*** Opening PROVIDED MATERIAL ***

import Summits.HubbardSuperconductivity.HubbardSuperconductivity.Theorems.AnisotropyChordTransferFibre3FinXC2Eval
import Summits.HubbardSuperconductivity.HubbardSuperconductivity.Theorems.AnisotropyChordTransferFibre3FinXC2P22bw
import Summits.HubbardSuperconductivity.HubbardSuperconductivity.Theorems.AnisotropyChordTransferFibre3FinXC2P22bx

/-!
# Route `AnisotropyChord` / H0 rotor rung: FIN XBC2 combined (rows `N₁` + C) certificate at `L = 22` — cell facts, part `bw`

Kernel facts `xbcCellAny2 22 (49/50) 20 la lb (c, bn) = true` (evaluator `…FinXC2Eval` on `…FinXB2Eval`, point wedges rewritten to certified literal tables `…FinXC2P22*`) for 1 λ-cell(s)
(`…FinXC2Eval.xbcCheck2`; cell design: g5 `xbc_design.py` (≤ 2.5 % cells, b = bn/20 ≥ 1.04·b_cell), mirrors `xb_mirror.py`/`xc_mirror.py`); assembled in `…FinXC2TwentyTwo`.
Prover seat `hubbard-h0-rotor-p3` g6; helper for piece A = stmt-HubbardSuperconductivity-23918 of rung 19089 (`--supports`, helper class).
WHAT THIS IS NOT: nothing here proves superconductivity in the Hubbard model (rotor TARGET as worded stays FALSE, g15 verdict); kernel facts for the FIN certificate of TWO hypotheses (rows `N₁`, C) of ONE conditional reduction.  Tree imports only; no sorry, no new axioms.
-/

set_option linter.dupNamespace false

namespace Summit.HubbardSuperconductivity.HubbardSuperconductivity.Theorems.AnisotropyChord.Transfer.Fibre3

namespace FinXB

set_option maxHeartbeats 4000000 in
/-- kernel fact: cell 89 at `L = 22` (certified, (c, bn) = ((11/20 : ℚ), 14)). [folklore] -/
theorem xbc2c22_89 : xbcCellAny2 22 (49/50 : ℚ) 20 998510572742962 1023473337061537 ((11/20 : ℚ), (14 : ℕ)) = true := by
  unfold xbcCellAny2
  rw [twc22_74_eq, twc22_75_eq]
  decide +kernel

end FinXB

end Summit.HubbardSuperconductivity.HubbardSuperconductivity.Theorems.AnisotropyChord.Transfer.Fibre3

*** Closing PROVIDED MATERIAL ***

Give back exactly the lines from the line containing "g6; helper for" to the end of the entries, and no other lines.

Prover seat `hubbard-h0-rotor-p3` g6; helper for piece A = stmt-HubbardSuperconductivity-23918 of rung 19089 (`--supports`, helper class).
WHAT THIS IS NOT: nothing here proves superconductivity in the Hubbard model (rotor TARGET as worded stays FALSE, g15 verdict); kernel facts for the FIN certificate of TWO hypotheses (rows `N₁`, C) of ONE conditional reduction.  Tree imports only; no sorry, no new axioms.
-/

set_option linter.dupNamespace false

namespace Summit.HubbardSuperconductivity.HubbardSuperconductivity.Theorems.AnisotropyChord.Transfer.Fibre3

namespace FinXB

set_option maxHeartbeats 4000000 in
/-- kernel fact: cell 89 at `L = 22` (certified, (c, bn) = ((11/20 : ℚ), 14)). [folklore] -/
theorem xbc2c22_89 : xbcCellAny2 22 (49/50 : ℚ) 20 998510572742962 1023473337061537 ((11/20 : ℚ), (14 : ℕ)) = true := by
  unfold xbcCellAny2
  rw [twc22_74_eq, twc22_75_eq]
  decide +kernel

end FinXB

end Summit.HubbardSuperconductivity.HubbardSuperconductivity.Theorems.AnisotropyChord.Transfer.Fibre3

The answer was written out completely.